Crazy Busy by Kevin DeYoung

DeYoung never claims that this book is meant to be a solution to the problem of busyness (he’s pretty honest about the fact that he struggles with it himself); what it actually functions as is more of a guide to the symptoms of busyness, helping the reader to identify whether or not they’re struggling with it. I have to say, on one level, this book isn’t actually that helpful. If someone’s bought it then it’s probably because they know they’re busy or they want to give it to someone who is – i.e. the reader most likely already knows. That said, DeYoung does help in identifying different kinds of busyness, in inviting the reader to examine their life a bit and to see where the problem is coming from. So in that respect it’s useful, but given that there aren’t any real solutions offered, the book only really seems to go halfway.

I don’t know, maybe I’m being unfair. After all, my life is not especially busy, at least at the moment, and I picked the book up more out of curiosity than anything. It may be the case that, if you are very busy, you could gain a lot from taking some time out and reading this book. Even so, given my own experience, although I recognise the purpose that it could have, I wouldn’t be particularly quick to recommend it to someone.
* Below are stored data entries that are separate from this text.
import Literature.Analysis.Calculus.AlternatingDivisionThree -- ★ LH10-p02 (g9): `exists_contDiff_symm_vandermonde_smul_of_alternating` (alternating = Δ • symmetric), `vandermonde3_comp_swap ∕ _comp_perm`; brings ★ `HadamardDivisionLast` (`lastQuot`, `eq_smul_lastQuot`, `contDiff_lastQuot`)
import Literature.Analysis.Calculus.GlaeserSymmetricThree    -- ★ p851824 `exists_contDiff_comp_esymm_three_of_forall_perm` (Glaeser–Chevalley for `S₃`); brings ★ `SymmetricGermCutoff` (`exists_contDiff_prod_cutoff`, `contDiff_smul_fst_of_tsupport_subset`)
import Mathlib.Analysis.SpecificLimits.Basic
import HarnessLib

/-!
# «Hadamard ×3», riders: Hadamard division by a linear functional, density of the regular set, the TRANSPOSITION form and the GERM form of «anti-invariant = Vandermonde ×
# invariant», uniqueness of the quotient, and the composition with Glaeser–Chevalley (over ★ `AlternatingDivisionThree`; Hörmander ALPDO I Thm. 1.1.9; Bourbaki LIE VIII §8)

Topic `Analysis/Calculus`; namespace `Literature.Analysis.Calculus`.  THEOREMS ONLY (no `def`, no instance, no notation, no axiom, no named fact, no `sorry`); Mathlib + ★
`HadamardDivisionLast`.  Cell `pub/hodgecm-mathlib`, crux H413 (`stmt-HodgeConjecture-24833`), line LH2 (closer stub `stub_N8`), N8-INNER ROAD B «EP road» (dealer LH2-plan (g1),
16:17:17Z GO): riders of the brick **«HADAMARD ×3»** of the corner package (C′) ∕ junction census (c-ii) — «the `stableSumG` germ at a scalar corner is smooth and `S₃`-ANTI-invariant in the
three angles, hence `Δ · (S₃-invariant smooth)` = `Δ · (F ∘ esymm)` by ★ Glaeser-`S₃` `exists_contDiff_comp_esymm_three_of_forall_perm`».  Author F0P3a-p04 (g27).  Count-neutral.

THE MATHEMATICS (all with a finite-dimensional parameter space `P` and values in a complete normed space `G`).  The division itself — «an `S₃`-ALTERNATING `C^∞` function is `Δ •` a
SYMMETRIC `C^∞` function» — is ★ `exists_contDiff_symm_vandermonde_smul_of_alternating` (`AlternatingDivisionThree`, LH10-p02 (g9), same hour); this file adds what the corner
consumers asked for around it (ref5 R-736 (c): the GERM form; (12′)∕(11): the composed Glaeser form) plus two generic tools.
* §1 **Hadamard division by a linear functional** `exists_contDiff_eq_smul_of_forall_eq_zero`: on a finite-dimensional `V`, if `f ∈ C^∞(V, G)` vanishes on the hyperplane `ℓ = 0`
  (`ℓ : V →L[ℝ] ℝ`, `ℓ e = 1` for some `e`), then `f = ℓ • g` with `g ∈ C^∞` — ★ `lastQuot` transported along the linear surjection `(u, t) ↦ u − ℓ(u)e + te` (any hyperplane, not
  only the root walls of ★ `exists_contDiff_sub_smul_of_wall`).
* §2 density bookkeeping: the points of `(Fin 3 → ℝ) × P` with pairwise distinct coordinates are DENSE (`dense_setOf_injective`: move along `t ↦ x + t·(0,1,2)`), so two continuous
  functions that agree off the three walls agree (`eq_of_eqOn_setOf_injective`); an anti-invariant function vanishes on its wall (`eq_zero_of_apply_comp_swap_eq_neg`); the
  Vandermonde product is non-zero at a regular point (`vandermonde₃_ne_zero_of_injective`).
* §3 `apply_comp_perm_eq_sign_smul_of_forall_swap` (anti-invariance under the three transpositions ⇒ the alternating letter `f (x ∘ σ) = sign σ • f x` of ★), the head in
  TRANSPOSITION form **`exists_contDiff_eq_vandermonde_smul_of_forall_swap`** (= ★ read through it), and UNIQUENESS of the quotient `eq_of_vandermonde_smul_eq` (§2).
HONEST LABEL: calculus plumbing; HC_CM is proved only modulo the 7 printed citations (2 remaining: hLiu418 = stmt-HodgeConjecture-24832, h413 = stmt-HodgeConjecture-24833) until rung 0 closes.

## References
* [HormanderALPDO1] L. Hörmander, *The Analysis of Linear Partial Differential Operators I*, 2nd ed. (1990), Thm. 1.1.9 (Hadamard's lemma ∕ Taylor with smooth remainder).
* [Bourbaki2008LieGroups79] N. Bourbaki, *Lie Groups and Lie Algebras, Chapters 7–9* (Springer 2008), Ch. VIII §8 no. 3–4 (anti-invariant polynomials ∕ functions are divisible by the product of the positive roots).
* [Milnor1963] J. Milnor, *Morse Theory* (1963), Lemma 2.1 (Hadamard's lemma).
-/

set_option autoImplicit false

noncomputable section

open Set Function Filter Topology
open scoped ContDiff

namespace Literature.Analysis.Calculus

variable {P : Type*} [NormedAddCommGroup P] [NormedSpace ℝ P] [FiniteDimensional ℝ P]
variable {G : Type*} [NormedAddCommGroup G] [NormedSpace ℝ G] [CompleteSpace G]

/-! ## §1 Hadamard division by a linear functional -/

section Division

variable {V : Type*} [NormedAddCommGroup V] [NormedSpace ℝ V] [FiniteDimensional ℝ V]

/-- **HADAMARD DIVISION BY A LINEAR FUNCTIONAL**: if `f ∈ C^∞(V, G)` vanishes on the hyperplane `{ℓ = 0}` of the finite-dimensional space `V` (`ℓ e = 1`), then `f = ℓ • g` with
`g ∈ C^∞(V, G)` — ★ `eq_smul_lastQuot` ∕ `contDiff_lastQuot` for `g′(u, t) := f (u − ℓ(u)e + te)` on `V × ℝ`, read back along `v ↦ (v − ℓ(v)e, ℓ v)`. [cite: HormanderALPDO1, Thm. 1.1.9]
[cite: Milnor1963, Lemma 2.1] -/
theorem exists_contDiff_eq_smul_of_forall_eq_zero (ℓ : V →L[ℝ] ℝ) {e : V} (he : ℓ e = 1) (f : V → G) (hf : ContDiff ℝ ∞ f) (h0 : ∀ v, ℓ v = 0 → f v = 0) :
    ∃ g : V → G, ContDiff ℝ ∞ g ∧ ∀ v, f v = ℓ v • g v := by
  -- the surjection `B (u, t) = u − ℓ(u) e + t e` and its section `A v = (v − ℓ(v) e, ℓ v)`
  have hB : ContDiff ℝ ∞ fun q : V × ℝ => q.1 - ℓ q.1 • e + q.2 • e :=
    (contDiff_fst.sub ((ℓ.contDiff.comp contDiff_fst).smul contDiff_const)).add (contDiff_snd.smul contDiff_const)
  have hA : ContDiff ℝ ∞ fun v : V => ((v - ℓ v • e, ℓ v) : V × ℝ) := (contDiff_id.sub (ℓ.contDiff.smul contDiff_const)).prodMk ℓ.contDiff
  set g' : V × ℝ → G := fun q => f (q.1 - ℓ q.1 • e + q.2 • e) with hg'
  have hg's : ContDiff ℝ ∞ g' := hf.comp hB
  have hg'0 : ∀ u : V, g' (u, 0) = 0 := fun u => by
    simp only [hg', zero_smul, add_zero]
    exact h0 _ (by rw [map_sub, map_smul, he, smul_eq_mul, mul_one, sub_self])
  have hg'1 : ContDiff ℝ 1 g' := hg's.of_le (by exact_mod_cast le_top)
  have hq : ContDiff ℝ ∞ (lastQuot g') := by
    have h : ContDiff ℝ (((⊤ : ℕ∞) + 1 : ℕ∞) : WithTop ℕ∞) g' := by simpa using hg's
    exact contDiff_lastQuot h
  refine ⟨fun v => lastQuot g' (v - ℓ v • e, ℓ v), hq.comp hA, fun v => ?_⟩
  have hv : f v = g' (v - ℓ v • e, ℓ v) := by
    simp only [hg', map_sub, map_smul, he, smul_eq_mul, mul_one, sub_self, zero_smul, sub_zero]
    rw [sub_add_cancel]
  rw [hv]
  exact eq_smul_lastQuot hg'1 hg'0 _

end Division

/-! ## §2 Density of the regular set and vanishing on the walls -/

section Density

/-- Three pairwise inequalities give injectivity on `Fin 3`. [folklore] -/
private theorem injective_of_ne₃ {x : Fin 3 → ℝ} (h01 : x 0 ≠ x 1) (h02 : x 0 ≠ x 2) (h12 : x 1 ≠ x 2) : Function.Injective x := by
  intro a b hab
  fin_cases a <;> fin_cases b
  all_goals first
    | rfl
    | exact absurd hab h01
    | exact absurd hab.symm h01
    | exact absurd hab h02
    | exact absurd hab.symm h02
    | exact absurd hab h12
    | exact absurd hab.symm h12

/-- `a + c·t_n ≠ 0` eventually along `t_n = 1∕(n+1) → 0`, for `c ≠ 0` (if `a = 0` every term is non-zero; otherwise the limit `a` is). [folklore] -/
private theorem eventually_add_mul_one_div_ne_zero (a c : ℝ) (hc : c ≠ 0) : ∀ᶠ n : ℕ in atTop, a + c * (1 / ((n : ℝ) + 1)) ≠ 0 := by
  by_cases ha : a = 0
  · refine Filter.Eventually.of_forall fun n => ?_
    rw [ha, zero_add]
    exact mul_ne_zero hc (one_div_ne_zero (by positivity))
  · have ht : Tendsto (fun n : ℕ => a + c * (1 / ((n : ℝ) + 1))) atTop (𝓝 a) := by
      have h := (tendsto_one_div_add_atTop_nhds_zero_nat).const_mul c
      simpa using h.const_add a
    exact ht.eventually_ne ha

omit [NormedSpace ℝ P] [FiniteDimensional ℝ P] in
/-- **THE REGULAR SET IS DENSE**: in `(Fin 3 → ℝ) × P` the points with pairwise distinct first coordinates are dense (approach `(x, p)` along `x + t·(0, 1, 2)`, `t = 1∕(n+1)`).
[cite: Bourbaki2008LieGroups79, Ch. VIII §8 no. 3] -/
theorem dense_setOf_injective : Dense {v : (Fin 3 → ℝ) × P | Function.Injective v.1} := by
  intro v
  -- the approximating sequence
  set c : Fin 3 → ℝ := ![0, 1, 2] with hc
  have hseq : Tendsto (fun n : ℕ => ((v.1 + (1 / ((n : ℝ) + 1)) • c, v.2) : (Fin 3 → ℝ) × P)) atTop (𝓝 v) := by
    have h1 : Tendsto (fun n : ℕ => v.1 + (1 / ((n : ℝ) + 1)) • c) atTop (𝓝 v.1) := by
      have h := ((tendsto_one_div_add_atTop_nhds_zero_nat (𝕜 := ℝ)).smul_const c).const_add v.1
      rwa [zero_smul, add_zero] at h
    exact h1.prodMk_nhds tendsto_const_nhds
  refine mem_closure_of_tendsto hseq ?_
  -- eventually all three differences are non-zero
  have hval : ∀ (n : ℕ) (k : Fin 3), (v.1 + (1 / ((n : ℝ) + 1)) • c) k = v.1 k + c k * (1 / ((n : ℝ) + 1)) := fun n k => by
    simp only [Pi.add_apply, Pi.smul_apply, smul_eq_mul]; ring
  have hdiff : ∀ (a b : Fin 3), c a ≠ c b → ∀ᶠ n : ℕ in atTop, (v.1 + (1 / ((n : ℝ) + 1)) • c) a ≠ (v.1 + (1 / ((n : ℝ) + 1)) • c) b := by
    intro a b hab
    filter_upwards [eventually_add_mul_one_div_ne_zero (v.1 a - v.1 b) (c a - c b) (sub_ne_zero.2 hab)] with n hn
    intro h
    apply hn
    rw [hval, hval] at h
    linear_combination h
  have c01 : c 0 ≠ c 1 := by simp [hc]
  have c02 : c 0 ≠ c 2 := by simp [hc]
  have c12 : c 1 ≠ c 2 := by simp [hc]
  filter_upwards [hdiff 0 1 c01, hdiff 0 2 c02, hdiff 1 2 c12] with n h01 h02 h12
  exact injective_of_ne₃ h01 h02 h12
The Case for Grace by Lee Strobel

Lee Strobel has made a name for himself in the world of Christian apologetics. His first book in this series, The Case for Christ, is brilliant, and a fantastic resource to give to new believers and those still on the journey. The Case for a Creator is, in my opinion, weaker, but it is still useful for working out a position on science and faith, and The Case for Faith is a handy look over some of the bigger spiritual or moral issues that people have with Christianity.

So where does The Case for Grace come into this? Well, like all the other books, Strobel is investigating the evidence for God, but this time he comes at it from the angle of personal testimonies. The book is a collection of interviews with people who have all experienced the grace of God in one way or another. One of the book’s biggest strengths is in the variety of the people who tell their stories. There’s the story of a man from Cambodia’s communist regime, a girl abandoned by her family and then adopted, a church pastor who fell into adultery, and more. The variety of people included shows just how far God’s grace goes, and how he can work in every situation.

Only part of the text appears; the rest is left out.